Regular Expressions:

    Regular expression itself is a small, highly specialized programming language, but in python, by re embedded integrated module allows the caller can call directly to achieve a regular match. Variation regular expression pattern into a series of bytecodes, and then written in C language

Matching engine performs.

    A regular expression is a string matching process used, the need to introduce re module using a regular expression in python

# 纯python代码校验
while True:
    phone_number = input('please input your phone number : ')
    if len(phone_number) == 11 \
            and phone_number.isdigit()\
            and (phone_number.startswith('13') \
            or phone_number.startswith('14') \
            or phone_number.startswith('15') \
            or phone_number.startswith('18')):
         Print ( ' legitimate phone number ' )
     the else :
         Print ( ' is not a valid phone number ' ) 
      
      
# regular expression check 
Import Re 
PHONE_NUMBER = the INPUT ( ' Please your Phone Number The the INPUT: ' )
 IF re.match ( ' ^ (13 is | 14 | 15 | 18 is) [0-9]. 9} {$ ' , PHONE_NUMBER):
         Print ( ' legitimate phone number ' )
 the else :
         Print ( ' not valid phone number ' )
 #Regular use can not python unique in all languages 
# matching large section of text in a particular character
Regular check whether the difference

 

 

    Online test regular expressions: : http://tool.chinaz.com/regex/ (this does not have any relationship with the re module is only used to test regular expressions)
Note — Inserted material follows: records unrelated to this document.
/-- **[MumfordAV1970] §7 Thm. 4 «`K = ker ψ`» ON `Ω`-POINTS, `AlgPoints` CURRENCY** (`Ω` algebraically closed): for an `Ω`-point
`P` of `A` (`A.toAffine.toAbelianVariety.Points Ω`, which IS `A.FibrePoints (Spec (Ω → Ω))`), `ψ(P) = 1` in `(A⁄K)(Ω)` iff `P` is
(the point underlying) a section `σ ∈ K` (★ `comp_quotientMk_eq_one_iff` at `s₀ = Spec (Ω → Ω)`, freeness by `translation_free_of_field`).
[cite: MumfordAV1970, §7 Thm. 4 (p. 72)] -/
theorem map_quotientMk_eq_one_iff_of_field [IsAlgClosed Ω] (P : A.toAffine.toAbelianVariety.Points Ω) :
    letI : GrpObj (A.quotientOver (𝟙 (Spec (.of Ω))) K) := (A.quotientBy (𝟙 (Spec (.of Ω))) K hcov hG hsm hgc).grpObj
    (AlgPoints.map (A.quotientMk (𝟙 (Spec (.of Ω))) K hcov) P :
        (A.quotientBy (𝟙 (Spec (.of Ω))) K hcov hG hsm hgc).toAffine.toAbelianVariety.Points Ω) = 1 ↔
      ∃ σ ∈ K, @Eq (Spec (.of Ω) ⟶ A.X.left) σ.left P.left := by
  letI : GrpObj (A.quotientOver (𝟙 (Spec (.of Ω))) K) := (A.quotientBy (𝟙 (Spec (.of Ω))) K hcov hG hsm hgc).grpObj
  have h := A.comp_quotientMk_eq_one_iff (𝟙 (Spec (.of Ω))) K hcov hG hsm hgc (A.translation_free_of_field K)
    (Spec.map (CommRingCat.ofHom (algebraMap Ω Ω))) P
  refine (show _ ↔ ∃ σ : K, P = A.restrict (Spec.map (CommRingCat.ofHom (algebraMap Ω Ω))) (σ : A.Sections) from h).trans
    ⟨?_, ?_⟩
  · rintro ⟨σ, hσ⟩
    refine ⟨σ, σ.2, ?_⟩
    rw [← A.restrict_specOver_left (σ : A.Sections), ← hσ]
  · rintro ⟨σ, hσK, hσ⟩
    refine ⟨⟨σ, hσK⟩, Over.OverMorphism.ext ?_⟩
    exact (hσ.symm.trans (A.restrict_specOver_left σ).symm)
/-- ★★ Soundness of `entryLeafOKHCCX` in the hver shape. [folklore chaining] -/
theorem entryLeafOKHCCX_sound {μ : ℤ} {c w : (Fin 3 × Fin 3) ⊕ Fin 3 → ℤ} (h : entryLeafOKHCCX μ c w = true) (U : E3 →L[ℝ] E3) (ξ : E3)
    (hsa : ∀ v v' : E3, ⟪U v, v'⟫ = ⟪v, U v'⟫) (hU : ‖U - 1‖ ≤ 1 / 4)
    (hbox : ∀ ab : Fin 3 × Fin 3, |(U (EuclideanSpace.single ab.2 (1 : ℝ))) ab.1 - (c (Sum.inl ab) : ℝ) / SC| ≤ (w (Sum.inl ab) : ℝ) / SC)
    (hξ : ∀ i : Fin 3, |ξ i - (c (Sum.inr i) : ℝ) / SC| ≤ (w (Sum.inr i) : ℝ) / SC) (h0 : 0 ≤ ξ 0) (h2 : 0 ≤ ξ 2) :
    (∀ (M : ℕ) (z : Fin M → E3) (cc : Fin M), Function.Injective z →
        Set.range z = {x : E3 | dist x (z cc) ≤ 133 / 10 ∧ ∃ a : Fin 3 → ℤ,
          x = z cc + latPt U hexFrame a ∨ x = z cc + latPt U hexFrame a + U (hcpShift + ξ)} →
        TightNearCap (9 / 5) (3 / 2) z cc ∨ ExemptNear (9 / 5) ExRec z cc ∨ BadNearCap (9 / 5) (3 / 2) z cc) ∨
      (μ : ℝ) / SC ≤ ∑ b ∈ (Fintype.piFinset fun _ : Fin 3 => Finset.Icc (-7 : ℤ) 7).filter (fun b => b ≠ 0), effPot w₄₅ ω₄ (3 / 400) ‖latPt U hexFrame b‖ +
        ∑ b ∈ (Fintype.piFinset fun _ : Fin 3 => Finset.Icc (-7 : ℤ) 7), effPot w₄₅ ω₄ (3 / 400) ‖latPt U hexFrame b + U (hcpShift + ξ)‖ := by
  simp only [entryLeafOKHCCX, Bool.or_eq_true] at h
  rcases h with h | h
  · exact entryLeafOKHCC_sound h U ξ hsa hU hbox hξ h0 h2
  · exact entryLeafOKHX_sound h U ξ hsa hU hbox hξ h0 h2

/-- ★★ The hcp half from ONE certificate tree over `entryLeafOKHCCX μ`. [folklore chaining: `…HomEntryFlipHcp.hcpHalf_of_entryTreeShuf`] -/
theorem hcpHalf_of_entryTreeHCCX {m : ℝ} {μ : ℤ} (hμ : 2 * (m + (-(7175 / 10000) + 3 / 400)) * SC ≤ μ) {t : CertTree ((Fin 3 × Fin 3) ⊕ Fin 3)}
    (h : treeOK (entryLeafOKHCCX μ) t rootCH rootWH = true) :
    ∀ (U : E3 →L[ℝ] E3) (ξ : E3), (∀ v w : E3, inner ℝ (U v) w = inner ℝ v (U w)) → (∀ w : E3, 0 ≤ inner ℝ w (U w)) →
      ‖U - 1‖ ≤ 1 / 4 → ‖ξ‖ ≤ 1 / 4 → HcpDich m U ξ :=
  hcpHalf_of_entryTreeShuf hμ (entryLeafOKHCCX μ) (fun _ _ hv U ξ hsa hU hbox hξ h0 h2 => entryLeafOKHCCX_sound hv U ξ hsa hU hbox hξ h0 h2) h

end Summit.AtomisticToContinuum.Crystallization.Theorems.FrustratedLawDichotomyStrainedPatchHomCurvLeafHCC

end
    Scenario: reptiles, data analysis ......

    Character set of concepts:

        In various characters may appear the same position to form a burst, by the regular expression [] represents (a group of characters can only match one character)

        E.g:

            0-9 may match abbreviated to [0-9] (if you want to match the bars, backslash directly on it)

            Matching letters az abbreviated as [az] (capital letters can be written to write the same way)

            ps: what to what this range must be from small to large, because the internal corresponding ascii code is from small to large.

 

     

 

      quantifier: 

              

    

    Greed match:

        When the matching condition is satisfied again, the matching character string as long as possible, by default, greedy matching.

    

    Commonly used non-greedy matching pattern:

        *? : Repeated any number of times, but less duplication wherever possible

        +? : Repeated one or more times, but less duplication wherever possible

        ? ? : Repeat 0 or 1, but less duplication wherever possible

        {N, m} ?: repeated n to m times, but less repeated as

        {N,} ?: repeated n times or more, but less repeated as

    .? * Usage:

        Is any character

        * Length is set to 0 to infinity

        ? : Non-greedy mode

        Together that is, any character takes as little as possible, so generally do not write alone.

 

 

 

re module commonly used methods:

    

import re

ret = re.findall('a', 'william john lisa')  # 返回所有满足匹配条件的结果,放在列表里
print(ret) #结果 : ['a', 'a']

ret = re.search('a', 'william john lisa').group()
print(ret) #结果 : 'a'
# 函数会在字符串内查找模式匹配,只到找到第一个匹配然后返回一个包含匹配信息的对象,该对象可以
# 通过调用group()方法得到匹配的字符串,如果字符串没有匹配,则返回None。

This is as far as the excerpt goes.